Question 3 and 4 Exercise 4.1

Solutions of Question 3 and 4 of Exercise 4.1 of Unit 04: Sequence and Series. This is unit of A Textbook of Mathematics for Grade XI is published by Khyber Pakhtunkhwa Textbook Board (KPTB or KPTBB) Peshawar, Pakistan.

Write down the nth term of the sequence as suggested by the pattern. $\dfrac{1}{2}, \dfrac{2}{3} \dfrac{3}{4}, \dfrac{4}{5}, \ldots$

We can reform the given sequence to pick the pattern of the sequence as: $$\dfrac{1}{1+1}, \dfrac{2}{2+1}, \dfrac{3}{3+1}, \dfrac{4}{4+1},...$$ Hence the general term of the sequence is $\dfrac{n}{n+1}$.

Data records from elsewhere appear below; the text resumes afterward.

import Summits.MatrixMultiplication.MatrixMultiplication.Theorems.AbelianSTPPCensusTwoRoomLawInt

/-!
# The three-room law in `ℤ` (TPP form; cell mm-stpp, theory g12 — eng-1 g4/g5's conjectured «3-ROOM LAW», torsion-free case)

For finite non-empty `A, B, C ⊂ ℤ` whose sum `A + B + C` is DIRECT (`|A + B + C| = |A|·|B|·|C|`, i.e. the triple
`(A, B, C)` has the triple product property in `ℤ`), the three U14⁺ rooms

  `R_A = |(A − A) + (B − C)|`, `R_B = |(B − B) + (C − A)|`, `R_C = |(C − C) + (A − B)|`

satisfy **`R_A + R_B + R_C ≥ 4·|A||B||C| − 1`** (`three_room_law_int`).  The value `4V − 1` is attained by every
mixed-radix triple `C = [0,f)`, `B = f·[0,m)`, `A = fm·[0,g)` (rooms `V+f−1`, `V+f(m−1)`, `2V−fm`), so the constant is
sharp; this is the TPP case of conjecture G3b of `AbelianSTPPCensusTwoRoomLawInt.lean` / eng-1 g5 ROOMS-RESULT §5.2
(0 violations in ≈ 6·10⁵ tests; exact census: minimum room sum `= 4V − 1` at all 152 thin prime rows), whose `a = 1`
slice is `two_room_law_int` there.

Proof.  Room `A` is `(A + B − C) − A`, which contains the two extreme translates of the host `W₂ = A + B − C`, so
`R_A ≥ 2|W₂| − |T_{ℓ_A}(W₂)|` with `T_t(W) = {w ∈ W : w + t ∈ W}`, `ℓ_A = max A − min A`
(`two_mul_card_le_card_sub_add_card_filter`).  KEY IDENTITY (`card_overlap_add_sub_eq`): when `A + B + C` is direct,
`|T_t(A + B − C)| = |T_t(A + B + C)|` for every `t` — both sides count pairs of points of the box `A × B × C` whose
signed sums differ by `t`, and the coordinate swap `c ↔ c'` is a bijection between the two sets of pairs (directness makes
the signed-sum maps injective on the box, so overlap elements and box pairs correspond one-to-one; also `|W₂| = V`).  Hence
all three overlap counts live on the single host `S = A + B + C` (rooms `B`, `C` use the hosts `B + C − A`, `C + A − B`,
i.e. the same statement for the rotated triples), and on one host
`|T_{ℓ_A}(S)| + |T_{ℓ_B}(S)| + |T_{ℓ_C}(S)| ≤ 2|S| + 1` is the tree's pivot lemma `card_overlap_add_card_overlap_le`
plus super-additivity `card_overlap_add_le` (exactly as in `four_mul_card_add_add_le`).  Summing the three rooms:
`ΣR ≥ 6V − (2V + 1) = 4V − 1`.

WHAT THIS IS NOT: no statement in a finite group — the census instrument lives in `ℤ/n`, where the minimum room sum drops
below `4V − 1` through subgroups (eng-1 g5 ROOMS-RESULT §4: coset blocks, e.g. `(7,7,6)` at `ℤ/490`: `≤ 1 057 < L`); the
general (non-direct) form of G3b is NOT proved here (its cyclic two-translate bound can fail, eng-1's witness
`A={0,2,7,10}, B={1,2,4,7,9,11}, C={7}` is non-direct); no `ω` statement; no census number moves.  [original; nearest
print Lev 1996 (J. Number Theory 58) / Gyarmati–Matolcsi–Ruzsa 2010 Thm 1.1 super-additivity, neither implies it —
mm-stpp-lit g7 LIT-INDEX rows N21–N26]
-/

-- single-conjunct summit: the mandated namespace repeats `MatrixMultiplication`.
set_option linter.dupNamespace false

namespace Summit.MatrixMultiplication.MatrixMultiplication.Theorems

namespace STPPRoomLawInt

open Finset
open scoped Pointwise

/-- The threefold sumset as the image of the box `A × B × C` under `(a,b,c) ↦ a + b + c`. [folklore] -/
theorem add_add_eq_image3 (A B C : Finset ℤ) :
    A + B + C = (A ×ˢ (B ×ˢ C)).image (fun p => p.1 + p.2.1 + p.2.2) := by
  ext x
  simp only [mem_add, mem_image, mem_product, Prod.exists]
  constructor
  · rintro ⟨y, ⟨a, ha, b, hb, rfl⟩, c, hc, rfl⟩
    exact ⟨a, b, c, ⟨ha, hb, hc⟩, rfl⟩
  · rintro ⟨a, b, c, ⟨ha, hb, hc⟩, rfl⟩
    exact ⟨a + b, ⟨a, ha, b, hb, rfl⟩, c, hc, rfl⟩

/-- The signed sumset `A + B − C` as the image of the box under `(a,b,c) ↦ a + b − c`. [folklore] -/
theorem add_sub_eq_image3 (A B C : Finset ℤ) :
    A + B - C = (A ×ˢ (B ×ˢ C)).image (fun p => p.1 + p.2.1 - p.2.2) := by
  ext x
  simp only [mem_sub, mem_add, mem_image, mem_product, Prod.exists]
  constructor
  · rintro ⟨y, ⟨a, ha, b, hb, rfl⟩, c, hc, rfl⟩
    exact ⟨a, b, c, ⟨ha, hb, hc⟩, rfl⟩
  · rintro ⟨a, b, c, ⟨ha, hb, hc⟩, rfl⟩
    exact ⟨a + b, ⟨a, ha, b, hb, rfl⟩, c, hc, rfl⟩

/-- Directness `|A + B + C| = |A||B||C|` means `(a,b,c) ↦ a + b + c` is injective on the box. [folklore] -/
theorem injOn_add3_of_card (A B C : Finset ℤ) (hdirect : (A + B + C).card = A.card * B.card * C.card) :
    Set.InjOn (fun p : ℤ × (ℤ × ℤ) => p.1 + p.2.1 + p.2.2) ↑(A ×ˢ (B ×ˢ C)) := by
  rw [add_add_eq_image3] at hdirect
  apply card_image_iff.mp
  rw [hdirect, card_product, card_product, mul_assoc]

/-- If `a + b + c` is injective on the box then so is `a + b − c` (swap the two `c`-coordinates). [folklore] -/
theorem injOn_addsub3_of_injOn_add3 (A B C : Finset ℤ)
    (h : Set.InjOn (fun p : ℤ × (ℤ × ℤ) => p.1 + p.2.1 + p.2.2) ↑(A ×ˢ (B ×ˢ C))) :
    Set.InjOn (fun p : ℤ × (ℤ × ℤ) => p.1 + p.2.1 - p.2.2) ↑(A ×ˢ (B ×ˢ C)) := by
  rintro ⟨a, b, c⟩ hx ⟨a', b', c'⟩ hy hxy
  simp only [mem_coe, mem_product] at hx hy
  simp only at hxy
  have hx' : (a, (b, c')) ∈ (A ×ˢ (B ×ˢ C)) := by simp only [mem_product]; exact ⟨hx.1, hx.2.1, hy.2.2⟩
  have hy' : (a', (b', c)) ∈ (A ×ˢ (B ×ˢ C)) := by simp only [mem_product]; exact ⟨hy.1, hy.2.1, hx.2.2⟩
  have := h (mem_coe.mpr hx') (mem_coe.mpr hy') (by simp only; linarith)
  simp only [Prod.mk.injEq] at this
  obtain ⟨rfl, rfl, rfl⟩ := this
  rfl

/-- For a direct triple, the signed host `A + B − C` also has `|A||B||C|` elements. [folklore] -/
theorem card_add_sub_of_direct (A B C : Finset ℤ) (hdirect : (A + B + C).card = A.card * B.card * C.card) :
    (A + B - C).card = A.card * B.card * C.card := by
  rw [add_sub_eq_image3, card_image_of_injOn (injOn_addsub3_of_injOn_add3 A B C (injOn_add3_of_card A B C hdirect)),
    card_product, card_product, mul_assoc]

/-- Overlap elements versus pairs: if `f` is injective on `s` and `W = f(s)`, then the overlap set
`T_t(W) = {w ∈ W : w + t ∈ W}` is equinumerous with the pairs `(x, y) ∈ s × s` with `f y = f x + t`. [folklore] -/
theorem card_filter_image_eq_card_pairs {α : Type*} [DecidableEq α] (s : Finset α) (f : α → ℤ)
    (hf : Set.InjOn f ↑s) (t : ℤ) :
    ((s.image f).filter (fun w => w + t ∈ s.image f)).card =
      ((s ×ˢ s).filter (fun p => f p.2 = f p.1 + t)).card := by
  symm
  refine card_bij (fun p _ => f p.1) ?_ ?_ ?_
  · intro p hp
    rw [mem_filter, mem_product] at hp
    rw [mem_filter, mem_image, mem_image]
    exact ⟨⟨p.1, hp.1.1, rfl⟩, ⟨p.2, hp.1.2, by rw [hp.2]⟩⟩
  · intro p hp q hq hpq
    rw [mem_filter, mem_product] at hp hq
    have h1 : p.1 = q.1 := hf (mem_coe.mpr hp.1.1) (mem_coe.mpr hq.1.1) hpq
    have h2 : p.2 = q.2 := by
      apply hf (mem_coe.mpr hp.1.2) (mem_coe.mpr hq.1.2)
      rw [hp.2, hq.2, hpq]
    exact Prod.ext h1 h2
  · intro w hw
    rw [mem_filter, mem_image, mem_image] at hw
    obtain ⟨⟨x, hx, rfl⟩, y, hy, hyw⟩ := hw
    refine ⟨(x, y), ?_, rfl⟩
    rw [mem_filter, mem_product]
    exact ⟨⟨hx, hy⟩, hyw⟩

/-- The coordinate swap `c ↔ c'` matches box pairs with `(a'+b'−c') − (a+b−c) = t` to box pairs with
`(a'+b'+c) − (a+b+c') = t`. [original] -/
theorem card_pairs_swap3 (A B C : Finset ℤ) (t : ℤ) :
    (((A ×ˢ (B ×ˢ C)) ×ˢ (A ×ˢ (B ×ˢ C))).filter
        (fun p => p.2.1 + p.2.2.1 - p.2.2.2 = (p.1.1 + p.1.2.1 - p.1.2.2) + t)).card =
      (((A ×ˢ (B ×ˢ C)) ×ˢ (A ×ˢ (B ×ˢ C))).filter
        (fun p => p.2.1 + p.2.2.1 + p.2.2.2 = (p.1.1 + p.1.2.1 + p.1.2.2) + t)).card := by
  refine card_nbij' (fun p => ((p.1.1, (p.1.2.1, p.2.2.2)), (p.2.1, (p.2.2.1, p.1.2.2))))
    (fun p => ((p.1.1, (p.1.2.1, p.2.2.2)), (p.2.1, (p.2.2.1, p.1.2.2)))) ?_ ?_ ?_ ?_
  · rintro ⟨⟨a, b, c⟩, ⟨a', b', c'⟩⟩ hp
    simp only [mem_coe, mem_filter, mem_product] at hp ⊢
    refine ⟨⟨⟨hp.1.1.1, hp.1.1.2.1, hp.1.2.2.2⟩, hp.1.2.1, hp.1.2.2.1, hp.1.1.2.2⟩, ?_⟩
    linarith [hp.2]
  · rintro ⟨⟨a, b, c⟩, ⟨a', b', c'⟩⟩ hp
    simp only [mem_coe, mem_filter, mem_product] at hp ⊢
    refine ⟨⟨⟨hp.1.1.1, hp.1.1.2.1, hp.1.2.2.2⟩, hp.1.2.1, hp.1.2.2.1, hp.1.1.2.2⟩, ?_⟩
    linarith [hp.2]
  · rintro ⟨⟨a, b, c⟩, ⟨a', b', c'⟩⟩ _
    rfl
  · rintro ⟨⟨a, b, c⟩, ⟨a', b', c'⟩⟩ _
    rfl

/-- **Key identity.**  For a direct triple `A + B + C ⊂ ℤ` and every `t`, the overlap count of the signed host
`A + B − C` at shift `t` equals that of `A + B + C`: `|T_t(A + B − C)| = |T_t(A + B + C)|`.  (Both hosts are
injective images of the box, and the swap `c ↔ c'` identifies the two sets of box pairs.) [original] -/
theorem card_overlap_add_sub_eq (A B C : Finset ℤ) (hdirect : (A + B + C).card = A.card * B.card * C.card) (t : ℤ) :
    ((A + B - C).filter (fun w => w + t ∈ A + B - C)).card =
      ((A + B + C).filter (fun w => w + t ∈ A + B + C)).card := by
  have h0 := injOn_add3_of_card A B C hdirect
  have h2 := injOn_addsub3_of_injOn_add3 A B C h0
  rw [add_sub_eq_image3, add_add_eq_image3, card_filter_image_eq_card_pairs _ _ h2 t,
    card_filter_image_eq_card_pairs _ _ h0 t]
  exact card_pairs_swap3 A B C t

/-- Bookkeeping: the room `(A − A) + (B − C)` is the host `A + B − C` minus `A`. [folklore] -/
theorem sub_add_sub_eq_host_sub {G : Type*} [AddCommGroup G] [DecidableEq G] (A B C : Finset G) :
    (A - A) + (B - C) = (A + B - C) - A := by
  simp only [sub_eq_add_neg, add_assoc, add_comm, add_left_comm]

/-- One room: for a direct triple, `2|A||B||C| ≤ |(A − A) + (B − C)| + |T_{max A − min A}(A + B + C)|`. [original] -/
theorem two_mul_le_room_add_overlap (A B C : Finset ℤ) (hA : A.Nonempty)
    (hdirect : (A + B + C).card = A.card * B.card * C.card) :
    2 * (A.card * B.card * C.card) ≤ ((A - A) + (B - C)).card +
      ((A + B + C).filter (fun s => s + (A.max' hA - A.min' hA) ∈ A + B + C)).card := by
  have h := two_mul_card_le_card_sub_add_card_filter (A + B - C) A (min'_mem A hA) (max'_mem A hA)
  rw [card_add_sub_of_direct A B C hdirect, card_overlap_add_sub_eq A B C hdirect, ← sub_add_sub_eq_host_sub] at h
  exact h

/-- **The three-room law in `ℤ` (TPP form).**  For finite non-empty `A, B, C ⊂ ℤ` with `A + B + C` direct
(`|A + B + C| = |A|·|B|·|C|`):
`4·|A||B||C| ≤ |(A − A) + (B − C)| + |(B − B) + (C − A)| + |(C − C) + (A − B)| + 1`.
Sharp (mixed-radix triples).  The TPP case of conjecture G3b (eng-1 g5); the `|A| = 1` slice is `two_room_law_int`.
[original] -/
theorem three_room_law_int (A B C : Finset ℤ) (hA : A.Nonempty) (hB : B.Nonempty) (hC : C.Nonempty)
    (hdirect : (A + B + C).card = A.card * B.card * C.card) :
    4 * (A.card * B.card * C.card) ≤
      ((A - A) + (B - C)).card + ((B - B) + (C - A)).card + ((C - C) + (A - B)).card + 1 := by
  classical
  have hBC : (B + C).Nonempty := hB.add hC
  set S : Finset ℤ := A + B + C with hSdef
  have hS' : S = A + (B + C) := by rw [hSdef, add_assoc]
  set lA := A.max' hA - A.min' hA with hlA
  set lB := B.max' hB - B.min' hB with hlB
  set lC := C.max' hC - C.min' hC with hlC
  -- the rotated triples are direct too
  have hrotB : B + C + A = S := by rw [hSdef, add_comm (B + C) A, ← add_assoc]
  have hrotC : C + A + B = S := by rw [hSdef, add_comm C A, add_right_comm]
  have hdirB : (B + C + A).card = B.card * C.card * A.card := by rw [hrotB, hSdef, hdirect]; ring
  have hdirC : (C + A + B).card = C.card * A.card * B.card := by rw [hrotC, hSdef, hdirect]; ring
  -- one inequality per room, all overlaps on the host S
  have h1 := two_mul_le_room_add_overlap A B C hA hdirect
  have h2 := two_mul_le_room_add_overlap B C A hB hdirB
  have h3 := two_mul_le_room_add_overlap C A B hC hdirC
  rw [hrotB] at h2
  rw [hrotC] at h3
  rw [← hSdef, ← hlA] at h1
  rw [← hlB] at h2
  rw [← hlC] at h3
  -- super-additivity: T_B + T_C ≤ T_{B+C} + |S|
  have h4 := card_overlap_add_le S lB lC
  -- pivot on S = A + (B + C): T_A + T_{B+C} ≤ |S| + 1
  have h5 := card_overlap_add_card_overlap_le A (B + C) hA hBC
  have hl : (B + C).max' hBC - (B + C).min' hBC = lB + lC := max'_add_sub_min'_add B C hB hC hBC
  rw [hl, ← hS', ← hlA] at h5
  have hV : S.card = A.card * B.card * C.card := by rw [hSdef]; exact hdirect
  have e2 : B.card * C.card * A.card = A.card * B.card * C.card := by ring
  have e3 : C.card * A.card * B.card = A.card * B.card * C.card := by ring
  rw [e2] at h2
  rw [e3] at h3
  omega

/-- Excess form: with `V = |A||B||C|` and the one-dimensional floors `R_X ≥ V + |X| − 1`, the law reads
`ΣR ≥ 3V + (V − 1)`; stated here as `3V + V ≤ ΣR + 1` for convenient instantiation. [bookkeeping] -/
theorem three_room_law_int' (A B C : Finset ℤ) (hA : A.Nonempty) (hB : B.Nonempty) (hC : C.Nonempty)
    (hdirect : (A + B + C).card = A.card * B.card * C.card) :
    3 * (A + B + C).card + (A + B + C).card ≤
      ((A - A) + (B - C)).card + ((B - B) + (C - A)).card + ((C - C) + (A - B)).card + 1 := by
  have := three_room_law_int A B C hA hB hC hdirect
  rw [hdirect]
  omega

/-- Sharpness witness (mixed radix `f = 3`, `m = 2`, `g = 2`): `C = {0,1,2}`, `B = {0,3}`, `A = {0,6}` is direct with
`V = 12` and rooms `18, 15, 14`, total `47 = 4·12 − 1`. -/
example : (({0, 6} : Finset ℤ) + ({0, 3} : Finset ℤ) + ({0, 1, 2} : Finset ℤ)).card = 12 ∧
    ((({0, 6} : Finset ℤ) - {0, 6}) + (({0, 3} : Finset ℤ) - {0, 1, 2})).card = 18 ∧
    ((({0, 3} : Finset ℤ) - {0, 3}) + (({0, 1, 2} : Finset ℤ) - {0, 6})).card = 15 ∧
    ((({0, 1, 2} : Finset ℤ) - {0, 1, 2}) + (({0, 6} : Finset ℤ) - {0, 3})).card = 14 := by
  decide

/-! ## Append (theory g12, same session): the two-room law sees `A − B` as well — G3b when one set is a singleton

The two rooms `(A + B) − A = B + (A − A)` and `(A + B) − B = A + (B − B)` are unchanged (up to a reflection) when `B` is
replaced by `−B`, so `three_mul_card_add_le` applied to `(A, −B)` bounds the same two cardinalities by `3|A − B| − 1`.  Hence
`|(A+B) − A| + |(A+B) − B| + 1 ≥ 3·max(|A + B|, |A − B|) ≥ 2|A + B| + |A − B|`, which is exactly conjecture G3b of
`AbelianSTPPCensusTwoRoomLawInt.lean` for `C = {c}` a singleton (there `R_C = |A − B|`, `R_A = |(A+B) − A|`, `R_B = |(A+B) − B|` and
the right-hand side is `2|A + B| + 2|A − B| − 1`).  No directness is assumed. -/

/-- Reflecting `B` does not change the room `(A + B) − A`: `(A − B) − A = −((A + B) − A)`. [folklore] -/
theorem sub_sub_eq_neg_add_sub {G : Type*} [AddCommGroup G] [DecidableEq G] (A B : Finset G) :
    (A - B) - A = -((A + B) - A) := by
  simp only [sub_eq_add_neg, neg_add_rev, neg_neg, add_assoc, add_comm, add_left_comm]

/-- Reflecting `B` does not change the room `(A + B) − B`: `(A − B) + B = (A + B) − B`. [folklore] -/
theorem sub_add_eq_add_sub' {G : Type*} [AddCommGroup G] [DecidableEq G] (A B : Finset G) :
    (A - B) + B = (A + B) - B := by
  simp only [sub_eq_add_neg, add_assoc, add_comm, add_left_comm]

/-- **Two-room law, max form.**  For finite non-empty `A, B ⊂ ℤ`:
`3·max(|A + B|, |A − B|) ≤ |(A + B) − A| + |(A + B) − B| + 1`. [original] -/
theorem three_mul_max_card_le (A B : Finset ℤ) (hA : A.Nonempty) (hB : B.Nonempty) :
    3 * max (A + B).card (A - B).card ≤ ((A + B) - A).card + ((A + B) - B).card + 1 := by
  classical
  have h1 := three_mul_card_add_le A B hA hB
  have h2 := three_mul_card_add_le A (-B) hA hB.neg
  rw [← sub_eq_add_neg, sub_sub_eq_neg_add_sub, card_neg, sub_neg_eq_add, sub_add_eq_add_sub'] at h2
  rcases le_total (A + B).card (A - B).card with h | h
  · rw [max_eq_right h]; exact h2
  · rw [max_eq_left h]; exact h1

/-- **G3b with a singleton third set** (`C = {c}`; written translation-free): for finite non-empty `A, B ⊂ ℤ`,
`2|A + B| + 2|A − B| ≤ |(A + B) − A| + |(A + B) − B| + |A − B| + 1`. [original] -/
theorem g3b_singleton_form (A B : Finset ℤ) (hA : A.Nonempty) (hB : B.Nonempty) :
    2 * (A + B).card + 2 * (A - B).card ≤ ((A + B) - A).card + ((A + B) - B).card + (A - B).card + 1 := by
  have h := three_mul_max_card_le A B hA hB
  have h1 : (A + B).card ≤ max (A + B).card (A - B).card := le_max_left _ _
  have h2 : (A - B).card ≤ max (A + B).card (A - B).card := le_max_right _ _
  omega

end STPPRoomLawInt

end Summit.MatrixMultiplication.MatrixMultiplication.Theorems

Write down the nth term of the sequence as suggested by the pattern. $2,-4,6,-8,10, \ldots$

We can reform the given sequence to pick the pattern of the sequence as: \begin{align} &(-1)^2 \cdot 2 \cdot 1, (-1)^3 \cdot 2 \cdot 2, (-1)^4 \cdot 2 \cdot 3, (-1)^5 \cdot 2 \cdot 4, \ldots \\ &(-1)^{1+1} \cdot 2 \cdot 1, (-1)^{2+1} \cdot 2 \cdot 2, (-1)^{3+1} \cdot 2 \cdot 3, (-1)^{4+1} \cdot 2 \cdot 4, \ldots \end{align} Hence the general term of the sequence is $(-1)^{n+1} 2 n$.

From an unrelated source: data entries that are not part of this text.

import Literature.RepresentationTheory.KonnoKonno2007.JunctionVacuumSectionLevi
import Literature.NumberTheory.Weil1964.ArchFollandCompact
import HarnessLib

/-!
# `KAK` implementer data over a finite set of places

The finite-dimensional bookkeeping that makes the Levi-family constructor
`KonnoKonno2007.JunctionVacuumSectionLevi.kakImplementerData_leviFamily` MULTIPLICATIVE OVER A FINITE INDEX SET `o`
("the real places"): if for every `v : o` a monoid `G v` acts on the phase space of `ℝ^ι` by `γ v` with Levi-family
`KAK` inputs (compact part through `μ₀ ∘ ιK v`, `A`-part a continuous family of dilations `L v t` with contragredients
`Ld v t` in a unitary frame `U v`, proper surjective word map `K v × P v × K v → G v`), then the product monoid
`Π v, G v` acts on the phase space of `ℝ^{ι × o}` SLICE BY SLICE (`placePhase`), and its Levi-family inputs are the
place-blocks: frame `placeBlock U` (`ArchFollandCompact.placeBlock`, Mathlib `Matrix.blockDiagonal`), dilations
`placeLin (fun v => L v (t v))`, compact part `placeBlock ∘ (ιK v)_v`, word map = the product of the word maps (proper by
Mathlib `IsProperMap.pi_map`, onto by `Function.Surjective.piMap`).  The output is
`ArchVacuumSection.KAKImplementerData` on `𝓢(ℝ^{ι × o})` with operators
`μ₀(placeBlock U)⁻¹ ∘ leviS (placeLin …) ∘ μ₀(placeBlock U)`; no tensor product of Schwartz operators is formed, and the
number of places is an arbitrary finite type (not a numeral), which is what the archimedean group
`Π_{v real} (U(V_v) × U(W_v))` of a unitary dual pair over a totally real field requires.  The slice convention
`(i, v) ↦ x (i, v)` is the one of `ArchFollandCompact.realify_placeBlock_fst` and of `placeVec`.

Also recorded: the Levi-input identity of a TRIVIAL `A`-part (`hγA` with `L = Ld = 1`, any frame), for the places where
the group is compact.

All statements are kernel-proved; no cited statement enters as a hypothesis.

References: G. B. Folland, Harmonic Analysis in Phase Space, Princeton UP 1989, §4.2 (4.24) p. 156, Prop. (4.39)
(metaplectic operators of the Levi factor and of `U(n)`); A. W. Knapp, Lie Groups Beyond an Introduction, 2nd ed.,
Birkhäuser 2002, Thm 7.39 (`G = KAK`); A. Weil, Sur certains groupes d'opérateurs unitaires, Acta Math. 111 (1964),
no. 38 p. 194 (the adelic group as a restricted product over places; here only the finitely many real places enter).
-/

noncomputable section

Write down the nth term of the sequence as suggested by the pattern. $1,-1,1,-1, \ldots$

We can reform the give sequence to pick the pattern of the sequence as: \begin{align}(-1)^2,(-1)^3,(-1)^4,(-1)^5, \ldots, (-1)^{n+1}, \ldots \end{align} Hence the general term of the sequence is $(-1)^{n+1}$.

Write down the first five terms of each sequence defined recursively. $a_1=3$, $a_{n+1}=5-a_n$.

Given $$a_1=3, a_{n+1}=5-a_n.$$ For $n=1$ \begin{align}a_{1+1}&=5-a_1\\ \Rightarrow a_2&=5-3=2\end{align} For $n=2$ \begin{align}a_{2+1}&=5-a_2\\ \Rightarrow a_3&=5-2=3\end{align} For $n=3$ \begin{align}a_{3+1}&=5-a_3\\ \Rightarrow a_4&=5-3=2\end{align} For $n=4$ \begin{align}a_{4+1}&=5-a_4\\ \Rightarrow a_5&=5-2=3\end{align} Hence the first five terms are $3,2,3,2,3$.

Write down the first five terms of each sequence detined recursively. $a_1=3, a_{n+1}=\dfrac{a_n}{n}$

Given $$a_1=3, a_{n+1}=\frac{a_n}{n}$$ For $n=1$ \begin{align}&a_{1+1}=\dfrac{a_1}{1} \\ \implies &a_2=\dfrac{3}{1}=3.\end{align} For $n=2$ \begin{align}&a_{2+1}=\dfrac{a_2}{2} \\ \implies &a_3=\dfrac{3}{2}.\end{align} For $n=3$ \begin{align}&a_{3+1}=\dfrac{a_3}{3} \\ \implies &a_4=\dfrac{\dfrac{3}{2}}{3}=\dfrac{1}{2}.\end{align} For $n=4$ \begin{align}&a_{4+1}=\dfrac{a_4}{4} \\ \implies &a_5=\dfrac{\dfrac{1}{2}}{4}=\dfrac{1}{8}.\end{align} Hence the first five terms are $3, 3, \dfrac{3}{2}, \dfrac{1}{2}, \dfrac{1}{8}$.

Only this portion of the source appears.